In the days that followed Lulu began living an outdoor life. He laid the bedroll out underneath a camphor tree, used the duffel bag as a pillow, and lay there reading his textbooks. If hungry, he would take the money his mother left him and go to the snack shop nearby to have something to eat. Always on the alert, as soon as he heard the thud of well-regulated footsteps he would drop his book and sit up, opening his dark eyes wide. When a line of black-garbed prisoners trotted past, hoes on their shoulders, a head would turn to look at him and Lulu s rapturous gaze would meet his mothers eyes.
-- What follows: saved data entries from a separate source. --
/-
  Summits/AtomisticToContinuum/Crystallization/Theorems/OverbindingBudgetAffineFarQuarticCount.lean

  residual stmt-AtomisticToContinuum-31280 · slot Z `FarAggregatePricing 12 (1/25) (1/2000) (1/(2·10⁷))` · the L-slot's rank-2 UNDECIDED chart-free
  leaf FF `FarFieldShadowBound` (…FarRechartCoherence, p844337): THE CLEAR-RADIUS NORMAL FORM OF THE FAR FIELD and its potential-free core, the
  QUARTIC SITE COUNT (decomp-a2c lens-4 «minimal counterexample / extremal reduction», g52).
  Imports ONLY the tree file `…OverbindingBudgetAffineFarRechartShelter` (p844572).  0 sorry · 0 axiom · no instance · no notation · no option.
-/
import Summits.AtomisticToContinuum.Crystallization.Theorems.OverbindingBudgetAffineFarRechartShelter

/-! # FF ⟸ SFB ⟸ DC — the far field priced by the CLEAR RADIUS; the quartic site count of defect-free almost-conformal matter

THESIS (g52).  Every far-field counterexample to FF reduces to a SHELTERED one, and a sheltered one to a DENSIFYING one.
(1) FF ⟸ SFB (`farFieldShadowBound_of_shelteredFarBound`, PROVED).  Let `m·nn_i` be the CLEAR RADIUS of the normal far row `i` (distance to the
nearest NON-GOOD site) and `M' := max M (L/ε₁)`, `L(δ) = 2¹⁴/(12δ⁹)` the window bound.  A defect within `M'·nn_i` gives the kernel floor `K ≥ M'⁻⁴`
(`inv_pow_le_defectKernel_of_near`) against the whole class costing `≤ L` (`neg_smoothTail_le_window`): `A := L·M'⁴`.  No defect within `M'·nn_i`: the
far class inside the open clear ball is priced by SFB at `m ≥ M'` (open shelter by MINIMALITY of the nearest defect, or any radius if there is none),
the class beyond it by the packing tail lemma `neg_smoothTail_le_of_radius`: `L/m² ≤ L/M' ≤ ε₁`.  FF follows with `C₂ + 1`; the kernel is GONE.
(2) SFB ⟸ DC (`shelteredFarBound_of_quarticCount`, PROVED).  In an open-sheltered ball, `m ≥ max (2λ) (4λ²L/ε₁)`, split the far class at `m/(2λ)`:
outside, the packing tail lemma at radius `m/(2λ)` costs `4λ²L/m² ≤ ε₁`; inside, `−tailW·V ≤ d⁻⁶/6` termwise, the normalised distances
`t = d/nn_i ≥ R_ε = (C₁ε₁)^{-1/2} ≥ 1` are dominated dyadically, `t⁻⁶ ≤ Σ_j (R_ε2ʲ)⁻⁶·1{t ≤ R_ε2ʲ⁺¹}` (`inv_pow_six_le_dyadic`), each dyadic ball is
counted by DC at radius `min (R_ε2ʲ⁺¹) (m/(2λ)) ∈ [1, m/λ]`: `≤ H(R_ε2ʲ⁺¹)⁴`; with `nn_i ≥ 0.95648` on NORMAL rows (`normal_nearestDist_lb`: not SHORT,
or not BAD hence `RT`-separated; so `nn_i⁻⁶ ≤ 2`) the inside costs `≤ (1/12)·2·Σ_j 16H·R_ε⁻²·2⁻ʲ ≤ (16/3)H·C₁ε₁`: `C₂ := 6HC₁ + 1`.  Exponent FOUR is
critical: the count's `R_ε⁴2⁴ʲ` against the weight's `R_ε⁻⁶2⁻⁶ʲ` leaves exactly the summable `R_ε⁻²·4⁻ʲ = C₁ε₁·4⁻ʲ`.

THE PIECES
* SFB · `ShelteredFarBound θ θ₀` [NORMAL FORM of FF · kernel-free · formally STRONGER than FF (FF ⇏ SFB: FF's `A·K` absorbs any sheltered loss, SFB
  has no `K`) · UNDECIDED · TRUE-type given DC · INSTRUMENTABLE]: R_aff ⇒ `∀ C₁ > 0 ∃ C₂ ≥ 0, ε_F > 0 ∀ ε₁ ≤ ε_F ∀ δ ∃ M ≥ 2 ∀ y ∀ i ∈ Far ∖ sb ∀ m ≥ M`:
  if every site within `m·nn_i` (open ball) is GOOD, every good class `S` in the far annulus `R_ε ≤ |y k − y i|/nn_i < m` has `−smoothTail S y i ≤ C₂ε₁`.
* DC · `ShelteredQuarticCount θ θ₀` [NEW LEAF · potential-free · chart-free · kernel-free · UNDECIDED · TRUE-type · INSTRUMENTABLE · ATTACKABLE-L]:
  R_aff ⇒ `∃ H ≥ 1, λ ≥ 2, ε_D > 0 ∀ ε₁ ≤ ε_D ∀ δ ∀ y ∀ i ∈ Far ∖ sb ∀ m`: if every site within `m·nn_i` is good then for `1 ≤ r ≤ m/λ` the sites within
  `r·nn_i` of `y i` number `≤ H·r⁴` — the site density of defect-free `AffReg(ε₁, θ)` matter grows at most LINEARLY with the distance, seen from any
  of its normal rows, up to a fixed fraction of the clear radius.  WHY TRUE (paper): the two-shell frames of a defect-free ball develop into ONE map
  from a Barlow region onto the ball (the COMB/RIG content SM also uses, but only qualitatively — no `ε₁`-exact matching, no drift radius),
  `(1+cε₁)`-affine at lattice scale with linear parts `θ`-close to similarities, i.e. a `K`-QUASICONFORMAL embedding, `K ≤ ((1+θ')/(1−θ'))² ≈ 1.12`
  (`θ' = θ/√2`); `K`-qc maps are locally `1/K`-Hölder with their inverses (Reshetnyak II.1.1) and locally quasisymmetric on `λ⁻¹`-sub-balls (Gehring,
  Väisälä), so the preimage of the `r·nn_i`-ball lies in a lattice ball of radius `≤ C·r^K` and the count is `≤ C'r^{3K} ≤ C'r^{3.4} ≤ Hr⁴` — margin 0.6
  in the exponent; Hölder-sharp example = the radial trumpet `|x|^{α−1}x`, `α = 1/K`, around a normal row (count `≍ r^{3K}`); Liouville (`θ = 0`, Möbius
  blob): spacing `≥ nn_i/4` inside the half clear radius, count `≤ (8r+1)³`.  WHY IT MIGHT FAIL: only if the developed map of a sheltered ball can fold
  far below the clear radius without a non-good seam, or `λ = 2`-type sub-balls are too large for local quasisymmetry — whence `λ` is DC's to choose.
  WHY STRICTLY WEAKER than FF/SFB: no potential, no `smoothTail`, no `C₁`, no annulus — pure incidence geometry (p = 4 is the weakest count giving
  FF); than SM: no chart, no matching, no `Recharts`; and NOT implied by SM-chaining (charts chained over `m/R_ε` drift radii control `log nn` only
  Lipschitz-ly, `e^{cε₁d}`, never a power).  INSTRUMENT (census FUNNEL-COUNT): max over normal rows of `#{d ≤ r·nn_i}/r⁴`, `1 ≤ r ≤ m/2`, on
  defect-free `AffReg(1/2000…1/25)` funnels — radial inverse-power trumpet around the row (the super-cubic family, `r^{3K}`), Möbius blob (cubic),
  volume-preserving twists/spirals (exactly cubic: controls); KILL = an unbounded ratio.  Degenerate instances: `Far ∖ sb = ∅` / `N ≤ 1` vacuous;
  `r = 1` needs `H ≥ 13`; `H, λ` before `ε₁, δ` (scale-free: the `δ`-packing bound `(4r/δ+1)³` does NOT prove DC, nor does the Lipschitz bound).
RECORDS: `farFieldShadowBound_of_quarticCount : DC → FF`; `sitewiseRechartLoss_of_quartic_sheltered : DC → SM → Z3k`; ★ slot Z from seven leaves,
FF ↦ DC: `farAggregatePricing_record_of_leaves_quartic : Z2 → Zr‴a → Zr‴b → Z3a → DC → SM → Z4″ → FarAggregatePricing 12 (1/25) (1/2000) (1/(2·10⁷))`;
FF stays as the coarse alternative (v10 record `farAggregatePricing_record_of_leaves_sheltered`).
WHY NOVEL (vs v5–v10, g51): the first FAR-FIELD normal form — g51's clear radius priced the NEAR field below the drift radius against SM; here the same
extremal quantity removes the kernel from the far field (`A·K` is spent once, on the window bound), and what is left of the L-slot's undecided content
is a statement of pure incidence geometry, the discrete LIOUVILLE RIGIDITY of almost-conformal close packings, which no earlier piece (Z3b…Z3k, FF,
SC, IC, NF, SM) isolated: each of them carries the potential, a chart, or the kernel.  HIDDEN-GAUGE AUDIT: no chart anywhere (R_aff kept as the
lineage's standing premise so DC ≤ FF in shape); `C₂, ε_F | H, λ, ε_D` before `ε₁, δ`, `M` after both (it uses `L(δ)/ε₁`) — FF's discipline for `A`.
-/

namespace Summit.AtomisticToContinuum.Crystallization.Theorems.OverbindingBudgetAffineFarSmoothSplit

open scoped BigOperators Classical
open Literature.MathematicalPhysics.StatisticalMechanics
open Literature.Geometry.DiscreteGeometry (nearestDist nearestDist_nonneg nearestDist_le_dist le_nearestDist nearestDist_def IsChargeFree)
open Summit.AtomisticToContinuum.Crystallization.Theorems.OverbindingBudgetBalancedCensusStatements
open Summit.AtomisticToContinuum.Crystallization.Theorems.OverbindingBudgetAffineLadder
open Summit.AtomisticToContinuum.Crystallization.Theorems.OverbindingBudgetAffineLocalisation
open Summit.AtomisticToContinuum.Crystallization.Theorems.OverbindingBudgetMisfitCensusStatements (Bad Short Long)
open Summit.AtomisticToContinuum.Crystallization.Theorems.OverbindingBudgetViolatorDensityFloor (RT)

variable {N : ℕ}

/-! ## §1  Three arithmetic–geometric facts (PROVED) -/

/-- **Normal rows have unit scale**: a normal far row `i ∈ Far ∖ sb` has `nn_i ≥ (122/125)(1 − 1/50) = 0.95648` — it is good, hence `(1/100)`-charge-free
(`AffDeepReg` at `i' = i`), and not `Bad ∧ (Short ∨ Long)`: either not SHORT (the bound itself) or not BAD, i.e. it passes `RT (122/125) 0`, whose
separation clause bounds every other distance from below. [this file] -/
theorem normal_nearestDist_lb {θ₀ ε₁ θ δ : ℝ} (hδ : 0 < δ) {y : Fin N → EuclideanSpace ℝ (Fin 3)} (hy : Function.Injective y)
    {i : Fin N} (hi : i ∈ farSet θ₀ 12 ε₁ θ δ y \ goodScaleBadSet 12 ε₁ θ δ y) :
    122 / 125 * (1 - 1 / 50) ≤ nearestDist y i := by
  obtain ⟨hiF, hisb⟩ := Finset.mem_sdiff.mp hi
  have hiG : i ∈ goodSet 12 ε₁ θ δ y := farSet_subset_goodSet θ₀ 12 ε₁ θ δ y hiF
  have hG := hiG; unfold goodSet at hG; rw [Finset.mem_filter] at hG
  obtain ⟨-, hdeep, hwin⟩ := hG
  have hex : ∃ k : Fin N, k ≠ i := by
    by_contra h; push Not at h
    haveI : IsEmpty {k : Fin N // k ≠ i} := ⟨fun k => k.2 (h k.1)⟩
    have h0 : nearestDist y i = 0 := by rw [nearestDist_def]; exact Real.iInf_of_isEmpty _
    linarith [hwin.1]
  have hnot : ¬ (Bad (122 / 125) 0 y i ∧ (Short (122 / 125) 0 y i ∨ Long (122 / 125) 0 y i)) := fun hb =>
    hisb (by unfold goodScaleBadSet; rw [Finset.mem_filter]; exact ⟨hiG, hb⟩)
  by_cases hS : Short (122 / 125) 0 y i
  · have hcf : IsChargeFree (1 / 100 : ℝ) y i :=
      (hdeep i (by rw [dist_self]; exact mul_nonneg (by norm_num) (nearestDist_nonneg y i))).1
    have hRT : RT (122 / 125) 0 (Set.range y) (y i) := by by_contra hRT; exact hnot ⟨⟨hcf, hRT⟩, Or.inl hS⟩
    exact le_nearestDist hex fun k hk => by linarith [(hRT.2.2 (y k) ⟨k, rfl⟩ fun h => hk (hy h)).1]
  · unfold Short at hS; push Not at hS; linarith

/-- **Dyadic domination of one far-field term**: for `0 < R ≤ t ≤ R·2ᴶ⁺¹`, `t⁻⁶ ≤ Σ_{j ≤ J} (R·2ʲ)⁻⁶ · 1{t ≤ R·2ʲ⁺¹}` (the shell `R2ʲ < t ≤ R2ʲ⁺¹`,
or `j = 0` when `t ≤ 2R`, already pays; the pattern of `kernelTerm_le_dyadic`). [this file] -/
theorem inv_pow_six_le_dyadic {R t : ℝ} (hR : 0 < R) (hRt : R ≤ t) {J : ℕ} (htJ : t ≤ R * 2 ^ (J + 1)) :
    (t⁻¹) ^ 6 ≤ ∑ j ∈ Finset.range (J + 1), ((R * 2 ^ j)⁻¹) ^ 6 * (if t ≤ R * 2 ^ (j + 1) then (1 : ℝ) else 0) := by
  have hnn : ∀ j ∈ Finset.range (J + 1), (0 : ℝ) ≤ ((R * 2 ^ j)⁻¹) ^ 6 * (if t ≤ R * 2 ^ (j + 1) then (1 : ℝ) else 0) :=
    fun j _ => by split_ifs <;> positivity
  have ht : 0 < t := lt_of_lt_of_le hR hRt
  by_cases h2 : t ≤ R * 2
  · refine le_trans ?_ (Finset.single_le_sum hnn (Finset.mem_range.mpr (Nat.succ_pos J)))
    rw [if_pos (by simpa using h2), mul_one, pow_zero, mul_one]
    exact pow_le_pow_left₀ (inv_nonneg.mpr ht.le) (inv_anti₀ hR hRt) 6
  · have h2 : R * 2 < t := not_le.mp h2
    have hex : ∃ j : ℕ, t ≤ R * 2 ^ (j + 1) := ⟨J, htJ⟩
    have hj₀ : t ≤ R * 2 ^ (Nat.find hex + 1) := Nat.find_spec hex
    have hj₀J : Nat.find hex ≤ J := Nat.find_le htJ
    have hj₀pos : 0 < Nat.find hex := Nat.pos_of_ne_zero fun h => by rw [h] at hj₀; norm_num at hj₀; linarith
    have hlow : R * 2 ^ Nat.find hex < t := by
      have hmin := Nat.find_min hex (show Nat.find hex - 1 < Nat.find hex by omega)
      rw [show Nat.find hex - 1 + 1 = Nat.find hex by omega] at hmin
      exact not_le.mp hmin
    have hmem : Nat.find hex ∈ Finset.range (J + 1) := Finset.mem_range.mpr (by omega)
    refine le_trans ?_ (Finset.single_le_sum hnn hmem)
    rw [if_pos hj₀, mul_one]
    exact pow_le_pow_left₀ (inv_nonneg.mpr ht.le) (inv_anti₀ (by positivity) hlow.le) 6
omit [LinearOrder R] [IsStrictOrderedRing R] in
/-- **`P(Q, x ↔ y)`** for `x, y ≠ a₃`. -/
theorem prob_Q_inter_conn_star (hf₁ : ends f₁ = s(a₃, a₁)) (hf₂ : ends f₂ = s(a₃, a₂))
    (hf₃ : ends f₃ = s(a₃, o)) (hstar : ∀ e, a₃ ∈ ends e → e = f₁ ∨ e = f₂ ∨ e = f₃)
    (h31 : a₃ ≠ a₁) (h32 : a₃ ≠ a₂) (h3o : a₃ ≠ o) (h12 : f₁ ≠ f₂) (h13 : f₁ ≠ f₃) (h23 : f₂ ≠ f₃)
    {x y : V} (hx : x ≠ a₃) (hy : y ≠ a₃) :
    prob p (avoidAll ends a₂ {a₁} ∩ connEvent ends x y) =
      (1 - p f₁ * p f₂ - p f₁ * (1 - p f₂) * p f₃ - p f₂ * (1 - p f₁) * p f₃) *
          prob (pOut p ends a₃) (avoidAll ends a₂ {a₁} ∩ connEvent ends x y) +
        p f₁ * (1 - p f₂) * p f₃ *
          prob (pOut p ends a₃)
            (avoidAll ends a₂ {a₁} ∩ (connEvent ends a₂ o)ᶜ ∩ glue13 ends a₁ o x y) +
        p f₂ * (1 - p f₁) * p f₃ *
          prob (pOut p ends a₃)
            (avoidAll ends a₂ {a₁} ∩ (connEvent ends o a₁)ᶜ ∩ glue23 ends a₂ o x y) := by
  have hf1 : a₃ ∈ ends f₁ := by rw [hf₁]; exact Sym2.mem_mk_left _ _
  have hf2 : a₃ ∈ ends f₂ := by rw [hf₂]; exact Sym2.mem_mk_left _ _
  have hf3 : a₃ ∈ ends f₃ := by rw [hf₃]; exact Sym2.mem_mk_left _ _
  have fac : ∀ (A : Set (Config E)) (b₁ b₂ b₃ : Bool),
      prob p (viaStar ends a₃ A ∩ outc f₁ f₂ f₃ b₁ b₂ b₃) =
        prob (pOut p ends a₃) A * cw b₁ (p f₁) * cw b₂ (p f₂) * cw b₃ (p f₃) := by
    intro A b₁ b₂ b₃
    rw [prob_inter_outc p h12 h13 h23 (free_viaStar ends a₃ hf1 A) (free_viaStar ends a₃ hf2 A)
      (free_viaStar ends a₃ hf3 A), prob_viaStar]
  rw [prob_eq_sum_outc p f₁ f₂ f₃]
  simp only [Fintype.sum_bool]
  rw [Qc_inter_outc_12 ends hf₁ hf₂ (connEvent ends x y) true,
    Qc_inter_outc_12 ends hf₁ hf₂ (connEvent ends x y) false,
    Qc_inter_outc_13 ends hf₁ hf₂ hf₃ hstar h31 h32 h3o hx hy,
    Qc_inter_outc_23 ends hf₁ hf₂ hf₃ hstar h31 h32 h3o hx hy,
    Qc_inter_outc_single ends hf₁ hf₂ hf₃ hstar h31 h32 h3o hx hy (b₁ := true) (b₂ := false)
      (b₃ := false) (by simp) (by simp) (by simp),
    Qc_inter_outc_single ends hf₁ hf₂ hf₃ hstar h31 h32 h3o hx hy (b₁ := false) (b₂ := true)
      (b₃ := false) (by simp) (by simp) (by simp),
    Qc_inter_outc_single ends hf₁ hf₂ hf₃ hstar h31 h32 h3o hx hy (b₁ := false) (b₂ := false)
      (b₃ := true) (by simp) (by simp) (by simp),
    Qc_inter_outc_single ends hf₁ hf₂ hf₃ hstar h31 h32 h3o hx hy (b₁ := false) (b₂ := false)
      (b₃ := false) (by simp) (by simp) (by simp), fac, fac, fac, fac, fac, fac, prob_empty]
  simp only [cw, ↓reduceIte, Bool.false_eq_true]
  ring

end MassQC

end StarO


end Summit.Ventures.PercRepro2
It's been said that my grandfather Sun Youyuan was a man in a rage, but you need to bear in mind that it was my father who said that. Sun Kwangtsai was a father skilled in evading responsibility and fond of imposing crude discipline, and when a patchwork of welts began to appear on my skin and he was panting from the effort of laying into me, he would invoke the memory of my grandfather, saying, “If it were my dad, he would have beaten the life out of you ages ago.”
My grandfather had passed away by then, and my father (like other people at the time) was in the habit of sticking tyrant or other such fearful epithets on the tombstones of the dead, while projecting himself as civilized and cultivated. My father's words must have had a certain effect, for when the pain wore off I could not help feeling some gratitude to him. What he said, after all, indicated that he did place some value on my life.
After I reached adulthood and began to create in my mind a more accurate image of my grandfather, I found it difficult to imagine him as a man in a rage. Perhaps my father was trying to console me by reminding me what hard lessons he had learned in his childhood, as though he were saying, “Compared with the beatings I used to receive when I was young, what you're getting doesn't count as much at all.” If I could have seen things in that light, then my self-esteem would have survived intact even if my body took a beating. But pain made me lose my wits, and apart from howling like a beast I could think of no other way to react.
In the old days it never ceased to surprise people that my grandfather showed such respect for the woman in his life, but this was his way of expressing — however unconsciously — his gratitude to destiny. My grandmother had been pampered and coddled as a child. At sixteen she was married off, riding a bridal sedan chair and wearing tiny embroidered shoes, but within two years she was forced to leave that grand mansion, slumped drowsily on the back of a pauper. My destitute grandfather led her to a Southgate overgrown with weeds. Her dazzling heritage so overshadowed Sun Youyuan as to make his own life seem dismal and gloomy by comparison.